By contrast, while Guitar Center workers may be frustrated with their boss, Andrews adds, they "have an affinity with each other that is unlike the affinity that let's say, Wal-Mart workers might have ... People work at Guitar Center because they love music, and the Guitar Center allows them to have a job that helps pay the bills while allowing them to be around other people who love music, both their co-workers and their customers, and be around musical instruments."
Noting that workers are friends, bandmates, and supporters of each others' music outside of the workplace, he adds, "you get a crowd that is naturally going to stick together... and fight to make this job better, because many Guitar Center workers have said to me, 'This really could be the perfect job if we were just able to fix A, B and C. ... If I could just make ends meet and play my music, I could imagine being here forever."
Another advantage Guitar Center workers have is a cadre of music lovers at their back--which happens to include fans and musicians who have long bristled at corporate commercialism invading the music scene. In addition to their store-by-store organizing, the RWDSU has gathered thousands of supporters through an online petition campaign and won celebrity endorsements from radical rockers like Tom Morello, Billy Bragg and Steve Earle, with a slick YouTube video soundtrack courtesy of Anti-Flag.

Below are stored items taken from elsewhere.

/-- **THE VERTEX TERM, SHARP** (`W`, `U` unitary; `SmallField W a`, `SmallField U a_U`; `0 ≤ a, a_U, δ`; `‖U − bseg M W‖ ≤ δ`;
`v ∈ [0,M)^d`): one cube vertex read in the corner frame through the block site `M•z + v`,
`‖m z − Ad_{btree_z(y)·btree_{z+1_T}(y)⁻¹}(m (z + 1_T))‖² ≤ 2·[|T|·Σ_{i∈T}(2‖gaugeDir U m (z+1_{S_i}) i‖² + 8((d−1)a_U)²‖m(z+1_{S_i})‖²)] + 8(9d²M²a + dδ)²‖m (z + 1_T)‖²`
— the kit's `norm_vertexDefect_le` (loop `≤ 3dM`, chain `≤ d`) with the path bound in place of the cube energy. [folklore] -/
theorem normSq_vertexTerm_le_sharp {M : ℕ} {W U : Site d → Fin d → (Matrix n n ℂ)ˣ} (hW : IsUnitaryCfg W) (hU : IsUnitaryCfg U)
    {a aU δ : ℝ} (ha : 0 ≤ a) (haU : 0 ≤ aU) (hδ0 : 0 ≤ δ) (hWa : SmallField W a) (hUa : SmallField U aU)
    (hδ : ∀ (x : Site d) (α : Fin d), ‖((U x α : (Matrix n n ℂ)ˣ) : Matrix n n ℂ) - bseg M W x α‖ ≤ δ)
    (m : Site d → Matrix n n ℂ) (z : Site d) {v : Site d} (hv : v ∈ periodBox (d := d) M) (T : Finset (Fin d)) :
    ‖m z - Ad (btree M W z ((M : ℤ) • z + v) * (btree M W (z + indic T) ((M : ℤ) • z + v))⁻¹) (m (z + indic T))‖ ^ 2
      ≤ 2 * ((T.card : ℝ) * ∑ i ∈ T, (2 * ‖gaugeDir U m (z + indic (T.filter (· < i))) i‖ ^ 2
            + 8 * (((d : ℝ) - 1) * aU) ^ 2 * ‖m (z + indic (T.filter (· < i)))‖ ^ 2))
        + 8 * (9 * (d : ℝ) ^ 2 * (M : ℝ) ^ 2 * a + (d : ℝ) * δ) ^ 2 * ‖m (z + indic T)‖ ^ 2 := by
  have hzw : z ≤ z + indic T := by
    intro j; simp only [Pi.add_apply, indic_apply]; split_ifs <;> simp
  have h1 := norm_vertexDefect_le (M := M) hW hU ha hWa hδ m ((M : ℤ) • z + v) hzw
  have hl1 : l1 ((M : ℤ) • z + v - (M : ℤ) • (z + indic T)) ≤ d * M := l1_le_of_abs_le' fun j => abs_block_sub_vertex_le z hv T j
  have hl2 : l1 ((M : ℤ) • z + v - (M : ℤ) • z) ≤ d * M := l1_le_of_abs_le' fun j => abs_block_sub_corner_le z hv j
  have hl3 : l1 ((M : ℤ) • (z + indic T) - (M : ℤ) • z) ≤ d * M := l1_le_of_abs_le' fun j => abs_vertex_sub_corner_le M z T j
  have hlT : l1 (z + indic T - z) ≤ d * 1 := l1_le_of_abs_le' fun j => abs_indic_le z T j
  have hℓ : (((l1 ((M : ℤ) • z + v - (M : ℤ) • (z + indic T)) + l1 ((M : ℤ) • z + v - (M : ℤ) • z)
      + l1 ((M : ℤ) • (z + indic T) - (M : ℤ) • z) : ℕ) : ℝ)) ≤ 3 * (d : ℝ) * M := by
    have h3 : l1 ((M : ℤ) • z + v - (M : ℤ) • (z + indic T)) + l1 ((M : ℤ) • z + v - (M : ℤ) • z)
        + l1 ((M : ℤ) • (z + indic T) - (M : ℤ) • z) ≤ d * M + d * M + d * M := by omega
    have h4 : ((d * M + d * M + d * M : ℕ) : ℝ) = 3 * (d : ℝ) * M := by push_cast; ring
    exact le_trans (by exact_mod_cast h3) h4.le
  have hlT' : (l1 (z + indic T - z) : ℝ) ≤ d := by exact_mod_cast (hlT.trans (le_of_eq (mul_one d)))
  have hq : (((l1 ((M : ℤ) • z + v - (M : ℤ) • (z + indic T)) + l1 ((M : ℤ) • z + v - (M : ℤ) • z)
      + l1 ((M : ℤ) • (z + indic T) - (M : ℤ) • z) : ℕ) : ℝ)) ^ 2 * a + (l1 (z + indic T - z) : ℝ) * δ
        ≤ 9 * (d : ℝ) ^ 2 * (M : ℝ) ^ 2 * a + (d : ℝ) * δ := by
    have h0 : (0 : ℝ) ≤ (((l1 ((M : ℤ) • z + v - (M : ℤ) • (z + indic T)) + l1 ((M : ℤ) • z + v - (M : ℤ) • z)
      + l1 ((M : ℤ) • (z + indic T) - (M : ℤ) • z) : ℕ) : ℝ)) := Nat.cast_nonneg _
    have hsq := mul_le_mul_of_nonneg_right (pow_le_pow_left₀ h0 hℓ 2) ha
    have hch := mul_le_mul_of_nonneg_right hlT' hδ0
    have e9 : (3 * (d : ℝ) * M) ^ 2 * a = 9 * (d : ℝ) ^ 2 * (M : ℝ) ^ 2 * a := by ring
    linarith
  have hfd := normSq_frameData_sub_le_path hU haU hUa m z T
  have hQ0 : 0 ≤ 9 * (d : ℝ) ^ 2 * (M : ℝ) ^ 2 * a + (d : ℝ) * δ := by positivity
  have hE : ‖m z - Ad (btree M W z ((M : ℤ) • z + v) * (btree M W (z + indic T) ((M : ℤ) • z + v))⁻¹) (m (z + indic T))‖
      ≤ ‖frameData U m z (z + indic T) - m z‖ + 2 * (9 * (d : ℝ) ^ 2 * (M : ℝ) ^ 2 * a + (d : ℝ) * δ) * ‖m (z + indic T)‖ := by
    refine h1.trans (add_le_add le_rfl ?_)
    exact mul_le_mul_of_nonneg_right (mul_le_mul_of_nonneg_left hq (by norm_num)) (norm_nonneg _)
  have hp0 := norm_nonneg (frameData U m z (z + indic T) - m z)
  have hm0 := norm_nonneg (m (z + indic T))
  calc ‖m z - Ad (btree M W z ((M : ℤ) • z + v) * (btree M W (z + indic T) ((M : ℤ) • z + v))⁻¹) (m (z + indic T))‖ ^ 2
      ≤ (‖frameData U m z (z + indic T) - m z‖ + 2 * (9 * (d : ℝ) ^ 2 * (M : ℝ) ^ 2 * a + (d : ℝ) * δ) * ‖m (z + indic T)‖) ^ 2 :=
        pow_le_pow_left₀ (norm_nonneg _) hE 2
    _ ≤ 2 * ‖frameData U m z (z + indic T) - m z‖ ^ 2
          + 2 * (2 * (9 * (d : ℝ) ^ 2 * (M : ℝ) ^ 2 * a + (d : ℝ) * δ) * ‖m (z + indic T)‖) ^ 2 := by
        nlinarith [sq_nonneg (‖frameData U m z (z + indic T) - m z‖
          - 2 * (9 * (d : ℝ) ^ 2 * (M : ℝ) ^ 2 * a + (d : ℝ) * δ) * ‖m (z + indic T)‖)]
    _ ≤ _ := by nlinarith [hfd]
/-- **The time derivative `∂ₜφ` of a test form on the cylinder**: `(∂ₜφ)(z) = Dφ(z)(e₀)`, again a test
form (Mathlib's `fderivCLM` followed by evaluation at `e₀`). [cite: Federer1969, 4.1.8] -/
def TestForm.tderiv : TestForm (cylinder Ω) (m + 1) →L[ℝ] TestForm (cylinder Ω) (m + 1) :=
  (TestFunction.postcompCLM (ContinuousLinearMap.apply ℝ (Covector (ℝ × E) (m + 1)) (timeVec E))).comp
    (TestFunction.fderivCLM ℝ ⊤ ⊤)

/-- Formula: `(∂ₜφ)(z) = Dφ(z)(e₀)`. [folklore] -/
@[simp] theorem TestForm.tderiv_apply (φ : TestForm (cylinder Ω) (m + 1)) (z : ℝ × E) :
    TestForm.tderiv φ z = fderiv ℝ (⇑φ) z (timeVec E) := by
  simp [TestForm.tderiv, TestFunction.postcompCLM_apply, TestFunction.fderivCLM_apply]

/-- The time derivative on the steps `𝓓_K`. [folklore] -/
def tderivD {K : Compacts (ℝ × E)} :
    𝓓_{K}(ℝ × E, Covector (ℝ × E) (m + 1)) →L[ℝ] 𝓓_{K}(ℝ × E, Covector (ℝ × E) (m + 1)) :=
  (ContDiffMapSupportedIn.postcompCLM
      (ContinuousLinearMap.apply ℝ (Covector (ℝ × E) (m + 1)) (timeVec E))).comp
    (ContDiffMapSupportedIn.fderivCLM ℝ ⊤ ⊤)

/-- Formula: `tderivD φ z = Dφ(z)(e₀)`. [folklore] -/
@[simp] theorem tderivD_apply {K : Compacts (ℝ × E)} (φ : 𝓓_{K}(ℝ × E, Covector (ℝ × E) (m + 1)))
    (z : ℝ × E) : tderivD φ z = fderiv ℝ (⇑φ) z (timeVec E) := by
  simp [tderivD, ContDiffMapSupportedIn.postcompCLM_apply, ContDiffMapSupportedIn.fderivCLM_apply]

/-- `∂ₜ` commutes with the inclusions `𝓓_K → 𝓓`. [folklore] -/
theorem TestForm.tderiv_ofSupportedIn {K : Compacts (ℝ × E)} (hK : (K : Set (ℝ × E)) ⊆ cylinder Ω)
    (φ : 𝓓_{K}(ℝ × E, Covector (ℝ × E) (m + 1))) :
    TestForm.tderiv (TestFunction.ofSupportedIn hK φ : TestForm (cylinder Ω) (m + 1)) =
      TestFunction.ofSupportedIn hK (tderivD φ) := by
  apply TestFunction.ext; intro z
  rw [TestForm.tderiv_apply]
  change fderiv ℝ (⇑φ) z (timeVec E) = tderivD φ z
  rw [tderivD_apply]

/-- `D^i(∂ₜφ) = ∂_{e₀}(D^iφ)` for `φ ∈ 𝓓_K̃`. [folklore] -/
theorem iteratedFDeriv_tderivD {K : Compacts (ℝ × E)} (φ : 𝓓_{K}(ℝ × E, Covector (ℝ × E) (m + 1)))
    (i : ℕ) (z : ℝ × E) :
    iteratedFDeriv ℝ i (⇑(tderivD φ)) z = fderiv ℝ (iteratedFDeriv ℝ i (⇑φ)) z (timeVec E) := by
  rw [show (⇑(tderivD φ) : ℝ × E → Covector (ℝ × E) (m + 1)) = fun w => fderiv ℝ (⇑φ) w (timeVec E)
    from funext (tderivD_apply φ)]
  exact iteratedFDeriv_fderiv_apply_comm φ.contDiff _ i z

/-- **Uniform first-order Taylor estimate in the time direction** for the derivatives of
`φ ∈ 𝓓_K̃`: for `|h|` small, `‖D^iφ(z + h e₀) − D^iφ(z) − h ∂_{e₀}D^iφ(z)‖ ≤ ε |h|` uniformly in `z`
(mean value inequality and uniform continuity of `∂_{e₀} D^iφ = D^i ∂ₜφ`). [folklore] -/
theorem exists_taylor_time {K : Compacts (ℝ × E)} (φ : 𝓓_{K}(ℝ × E, Covector (ℝ × E) (m + 1)))
    (i : ℕ) {ε : ℝ} (hε : 0 < ε) :
    ∃ δ > 0, ∀ h : ℝ, |h| < δ → ∀ z : ℝ × E,
      ‖iteratedFDeriv ℝ i (⇑φ) (z + h • timeVec E) - iteratedFDeriv ℝ i (⇑φ) z -
        h • fderiv ℝ (iteratedFDeriv ℝ i (⇑φ)) z (timeVec E)‖ ≤ ε * |h| := by
  -- the derivative field `F w = ∂_{e₀} D^iφ (w) = D^i(∂ₜφ)(w)` is uniformly continuous
  set F : ℝ × E → ContinuousMultilinearMap ℝ (fun _ : Fin i => ℝ × E) (Covector (ℝ × E) (m + 1)) :=
    fun w => fderiv ℝ (iteratedFDeriv ℝ i (⇑φ)) w (timeVec E) with hF
  have hFeq : ∀ w, F w = iteratedFDeriv ℝ i (⇑(tderivD φ)) w := fun w => by
    rw [hF, iteratedFDeriv_tderivD]
  obtain ⟨δ, hδ, hu⟩ := Metric.uniformContinuous_iff.1
    (uniformContinuous_iteratedFDeriv_supportedIn (tderivD φ) i) ε hε
  refine ⟨δ, hδ, fun h hh z => ?_⟩
  -- `G τ = D^iφ(z + τ e₀)` has derivative `F (z + τ e₀)`
  have hd : Differentiable ℝ (iteratedFDeriv ℝ i (⇑φ)) :=
    φ.contDiff.differentiable_iteratedFDeriv (mod_cast ENat.coe_lt_top i)
  have hG : ∀ τ : ℝ, HasDerivAt (fun τ : ℝ => iteratedFDeriv ℝ i (⇑φ) (z + τ • timeVec E))
      (F (z + τ • timeVec E)) τ := by
    intro τ
    have hin : HasDerivAt (fun τ : ℝ => z + τ • timeVec E) (timeVec E) τ := by
      simpa using ((hasDerivAt_id τ).smul_const (timeVec E)).const_add z
    exact (hd (z + τ • timeVec E)).hasFDerivAt.comp_hasDerivAt τ hin
  -- mean value inequality for `τ ↦ G τ − τ • F z` on `[0, h]`
  have hmvt := Convex.norm_image_sub_le_of_norm_hasDerivWithin_le
    (f := fun τ : ℝ => iteratedFDeriv ℝ i (⇑φ) (z + τ • timeVec E) - τ • F z)
    (f' := fun τ => F (z + τ • timeVec E) - F z) (s := Set.uIcc 0 h) (C := ε)
    (fun τ _ => ((hG τ).sub ((hasDerivAt_id τ).smul_const (F z))).hasDerivWithinAt.congr_deriv
      (by simp)) (fun τ hτ => ?_) (convex_uIcc 0 h) (left_mem_uIcc) (right_mem_uIcc)
  · have h0 : iteratedFDeriv ℝ i (⇑φ) (z + (0 : ℝ) • timeVec E) - (0 : ℝ) • F z =
        iteratedFDeriv ℝ i (⇑φ) z := by
      rw [zero_smul, add_zero, zero_smul ℝ (F z), sub_zero]
    rw [h0, sub_zero, Real.norm_eq_abs] at hmvt
    rw [sub_right_comm]
    exact hmvt
  · rw [← dist_eq_norm, hFeq, hFeq]
    refine le_of_lt (hu ?_)
    rw [dist_eq_norm, add_sub_cancel_left, norm_smul, norm_timeVec, mul_one, Real.norm_eq_abs]
    refine lt_of_le_of_lt ?_ hh
    rcases le_total 0 h with h0 | h0
    · rw [Set.uIcc_of_le h0] at hτ
      rw [abs_of_nonneg hτ.1, abs_of_nonneg h0]; exact hτ.2
    · rw [Set.uIcc_of_ge h0] at hτ
      rw [abs_of_nonpos hτ.2, abs_of_nonpos h0]; linarith [hτ.1]
omit [CStarAlgebra 𝔸] in
/-- **THE BLOCK OSCILLATION OF AN EXPONENTIAL WEIGHT**: `|e^{κρ}∕e^{κρ̂} − 1| ≤ e^{κσ} − 1` when `|ρ − ρ̂| ≤ σ` (`κ ≥ 0`).
[folklore] [cite: Balaban1985BackgroundPropagators, (3.42) p.397; Agmon1982, Thm 1.5 p.19] -/
theorem abs_exp_div_exp_sub_one_le {κ σ r rr : ℝ} (hκ : 0 ≤ κ) (h : |r - rr| ≤ σ) :
    |Real.exp (κ * r) / Real.exp (κ * rr) - 1| ≤ Real.exp (κ * σ) - 1 := by
  rw [← Real.exp_sub, show κ * r - κ * rr = κ * (r - rr) by ring]
  have hb : |κ * (r - rr)| ≤ κ * σ := by
    rw [abs_mul, abs_of_nonneg hκ]; exact mul_le_mul_of_nonneg_left h hκ
  -- `|e^u − 1| ≤ e^{|u|} − 1 ≤ e^{κσ} − 1`
  have key : ∀ u : ℝ, |Real.exp u - 1| ≤ Real.exp |u| - 1 := by
    intro u
    rcases le_or_gt 0 u with hu | hu
    · rw [abs_of_nonneg hu, abs_of_nonneg (by linarith [Real.add_one_le_exp u])]
    · rw [abs_of_neg hu, abs_of_neg (by linarith [Real.exp_lt_one_iff.2 hu])]
      have h1 := Real.add_one_le_exp (-u)
      have h2 : Real.exp u * Real.exp (-u) = 1 := by rw [← Real.exp_add, add_neg_cancel, Real.exp_zero]
      nlinarith [Real.exp_pos u, Real.exp_pos (-u)]
  refine (key _).trans ?_
  linarith [Real.exp_le_exp.2 hb]

omit [CStarAlgebra 𝔸] in
/-- `2δ + δ² = e^{2κσ} − 1` at `δ = e^{κσ} − 1` (the oscillation constant `ε + ε′ + εε′` of FILE 2b for an exponential weight).
[folklore] [cite: Balaban1985BackgroundPropagators, (3.42) p.397 (bookkeeping)] -/
theorem two_eps_eq (κ σ : ℝ) :
    (Real.exp (κ * σ) - 1) + (Real.exp (κ * σ) - 1) + (Real.exp (κ * σ) - 1) * (Real.exp (κ * σ) - 1) = Real.exp (2 * κ * σ) - 1 := by
  have h : Real.exp (2 * κ * σ) = Real.exp (κ * σ) * Real.exp (κ * σ) := by rw [← Real.exp_add]; ring_nf
  rw [h]; ring

variable (L : ℕ) (U₀ : Site d → Fin d → 𝔸ˣ) (η : ℝ) (τ : 𝔸 →ₗ[ℂ] ℂ) [FiniteDimensional ℝ 𝔸]
  (hτp : ∀ a : 𝔸, a ≠ 0 → 0 < (τ (star a * a)).re) (m : ℕ) (a : ℕ → ℝ) (Λ : ℕ → Finset (Site d)) (s : Finset (Site d))
import Summits.QuantumFields.YangMills.Theorems.UnitScaleTiltProp7Row79AtMemberPInvT3
import Summits.QuantumFields.YangMills.Theorems.UnitScaleTiltProp7PairingSymmetryAtMemberT3
import Summits.QuantumFields.YangMills.Theorems.UnitScaleTiltProp7SectET3WilsonHessianT3SigmaRows
import HarnessLib

/-!
# Route `UnitScaleTilt`, crux «MinimiserStabilityRegPr» (stmt-QuantumFields-19200, stub EX `stub_existenceMinimalOrbit`, route (α)) — «ROWS-84-ETA»: **THE FOUR ROWS `h74 h79 hΔ hΔ₁` OF THE
# LATTICE (84) AT THE SLOT `Δ^η` (print's (127)–(128): «the functional (74), WITH THE OPERATOR Δ INSTEAD OF Δ_π», p. 297), FOR ALL HERMITIAN DIRECTIONS — NO LANDAU CONDITION**

Cell `ym3-torus` (HUMAN RULING D-0037, YM ladder rung R3 — YM₃ on T³, NOT d = 4, NOT Clay; YM gap NOT proved), width seat `ym3-torus-px21` gen 2 (explicit-unit helper; lineage `hCrit93′`;
LOCATE «HMULT-127» `ym3-torus-px21/LOCATE-HMULT-127-px21g2.md` §3–§4).  THEOREMS ONLY (0 `def`, 0 `sorry`); `--supports stmt-QuantumFields-19200 --as helper`, count-neutral; NO claim on crux ∕ stub.

THE PRINT.  [Balaban1985Variational] p. 297: «Now we apply the linearizing transformation to configurations in the space (43), (123), and we get the functional (74), with the operator Δ
instead of Δ_π … therefore we obtain the following equation on A₁′: ⟨δA′, J⟩ + ⟨δA′, ΔA₁′⟩ + … = 0 (127) for all δA′ satisfying QδA′ = 0 … (128) where Δ_a = Δ + DRD* + Q*aQ».  The (81)-expansion
of lit `B11Eq81ExpansionZpow` takes `Δπ` as a PARAMETER; at `Δπ := Δ̂^η` (the current of brick L0b's `DeltaEtaSlot`) its row (r74) «⟨Y, Δ_πY⟩ = ⟨Y, ΔY⟩» is an IDENTITY for every Hermitian
`Y` (no Landau condition), so (81)∕(84) hold along EVERY Hermitian ray — which is what (127) uses.  This file supplies lit ✓`hasDerivAt_actionZ_chartRay_real`'s rows `h74 h79 hΔ hΔ₁` at
`Δπ := currentCLM … (DeltaEtaSlot … U₀)`, `Δ₁ := currentCLM … (DeltaEtaSlot … U₀ + TJSlotP … U₀)` (print's `Δ − Δ⁽²⁾`, the J-term of (79) with `H := H46P`), `P Y := ∀ b, star (ιY b) = ιY b`.

WHAT IS PROVED (member `F`, `K n`, `h : n ≤ K`, `0 ≤ a`; `U₀ ∈ 𝔘_k(ε₀)` with `10⁹L²e ≤ 1`, `10¹²L³ε₀ ≤ 1` where the J-term's reality is needed; ns `…Theorems.Prop7Rows84AtEtaSlot`):
* §1 ★★`pair27_eq_hessPair_of_forall (T) (hT : ∀ v, ⟪v, T v⟫ = ⟪v, Δ^η v⟫) (Y) (hR)` (Landau-free twin of ✓`Prop7Row74AtMember.pair27_eq_hessPair_of_landau`) and ★★`h74_member_DeltaEtaSlot :
  ∀ Y, (∀ b, star (ιY b) = ιY b) → pair27 tr (Δ̂^η Y) (flat115 Y) = hessPair …` — (r74) at `Δ^η`, every Hermitian `Y`.
* §2 `inner_DeltaEta_add_TJP_sub` (`⟪v, (Δ^η + T_Jᴾ)v⟫ − ⟪v, Δ^ηv⟫ = tjSesqP v v`, every `v`), ★★★`pair27_DeltaEtaTJ_eq_of_star_eq` and ★★`h79_member_DeltaEtaTJ` — (r79) at (`Δ^η + T_Jᴾ`, `Δ^η`), every
  Hermitian `Y` (the calculus of ✓`Prop7Row79AtMember` §1 and the reality ✓`tjFormP_star` as in ✓`Prop7Row79AtMemberPInv`).
* §3 ★★`hDelta_member_DeltaEtaSlot` (every `U₀`: ✓`DeltaEta_isSymmetric` + ✓`DeltaEta_toL2_star`) and ★★`hDelta1_member_DeltaEtaTJ` (`U₀ ∈ 𝔘_k(ε₀)`: + ✓`TJP_rows_at_regPr`) via
  ✓`Prop7PairingSymmetryAtMember.pair27_currentCLM_symm_of_rows` — lit's `hΔ`, `hΔ₁` at these letters.
HONEST SCOPE.  Re-lettering of landed rows at the slot `Δ^η`; regime rows displayed; no estimate; not a proof of any stub; nothing continuum ∕ OS ∕ mass-gap ∕ Clay.

References: T. Bałaban, CMP **102** (1985) 277–309 [Balaban1985Variational] ((74) p.289, (78)–(81), (84) p.290, (127)–(130) p.297); CMP **99** (1985) 389–434 [Balaban1985BackgroundPropagators]
((3.10)–(3.12) p.392, (3.127) p.421).
-/

set_option autoImplicit false
/-! ### The registered literal `θ = 1/100` with `d₀ = 6/5`, and the column by name -/

/-- **The numerical condition at `θ = 1/100`, `d₀ = 6/5`**: `(5 − √5)/2 · (1.01⁴ − 0.36) ≈ 0.9406 < 0.9585 ≈ 1.01⁻⁴ − ((1.01⁴ − 1.01⁻²)/1.2)²`.
[folklore] -/
theorem num_hundredth_six_fifths :
    (5 - Real.sqrt 5) / 2 * (((1 + (1 / 100 : ℝ)) ^ 2) ^ 2 - (6 / 5 : ℝ) ^ 2 / 4) <
      ((1 + (1 / 100 : ℝ))⁻¹ ^ 2) ^ 2 - ((((1 + (1 / 100 : ℝ)) ^ 2) ^ 2 - (1 + (1 / 100 : ℝ))⁻¹ ^ 2) / (6 / 5 : ℝ)) ^ 2 := by
  have h5 : (2236 / 1000 : ℝ) < Real.sqrt 5 := by
    rw [show (2236 / 1000 : ℝ) = Real.sqrt ((2236 / 1000) ^ 2) by rw [Real.sqrt_sq]; norm_num]
    exact Real.sqrt_lt_sqrt (by norm_num) (by norm_num)
  norm_num
  nlinarith [h5]

/-- ★ **`CapMatchCert (1/100) Pat` from `LinkDiagonalBound (1/100) (6/5) Pat`.** [folklore] -/
theorem capMatchCert_of_linkDiagonalBound_hundredth {Pat : Finset E3} (hD : LinkDiagonalBound (1 / 100) (6 / 5) Pat) :
    CapMatchCert (1 / 100) Pat :=
  capMatchCert_of_linkDiagonalBound (by norm_num) (by norm_num) num_hundredth_six_fifths hD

As campaign publicity has ramped up, however, the management has reportedly put their own paternalistic spin on the company's culture of camaraderie to deter worker activism. In response to the New York store unionization, Dennis Haffeman, executive vice president of human resources told Rolling Stone that the company strives for "a working environment that our folks love." Referring to the organizing effort, he said, "It's unfortunate that we now have a third party involved.
But organizers remain optimistic. In New York and Chicago, where employees are now actively engaging in talks to establish a fair contract for workers, Andrews says that managers are starting to negotiate with workers in good faith. He's hopeful that despite the company's reported anti-union stance in the past months, this positive attitude will remain consistent at other stores.
Meanwhile, the workers continue their online campaign to gain public support. Because the bureaucratic union-election process generally affords the employer a long timetable for strategically wearing down workers with union-busting campaigns, organizers say that generating strong public pressure on the company--such as the kind of populist energy sparked by parallel grassroots campaigns at fast food chains and in other low-wage, non-unionized sectors--could give workers much-needed leverage against a goliath like Bain. Though Guitar Center stores nationwide may not be unionized for some time, organizers hope that its workers are conducting the prelude to a new wave in retail organizing.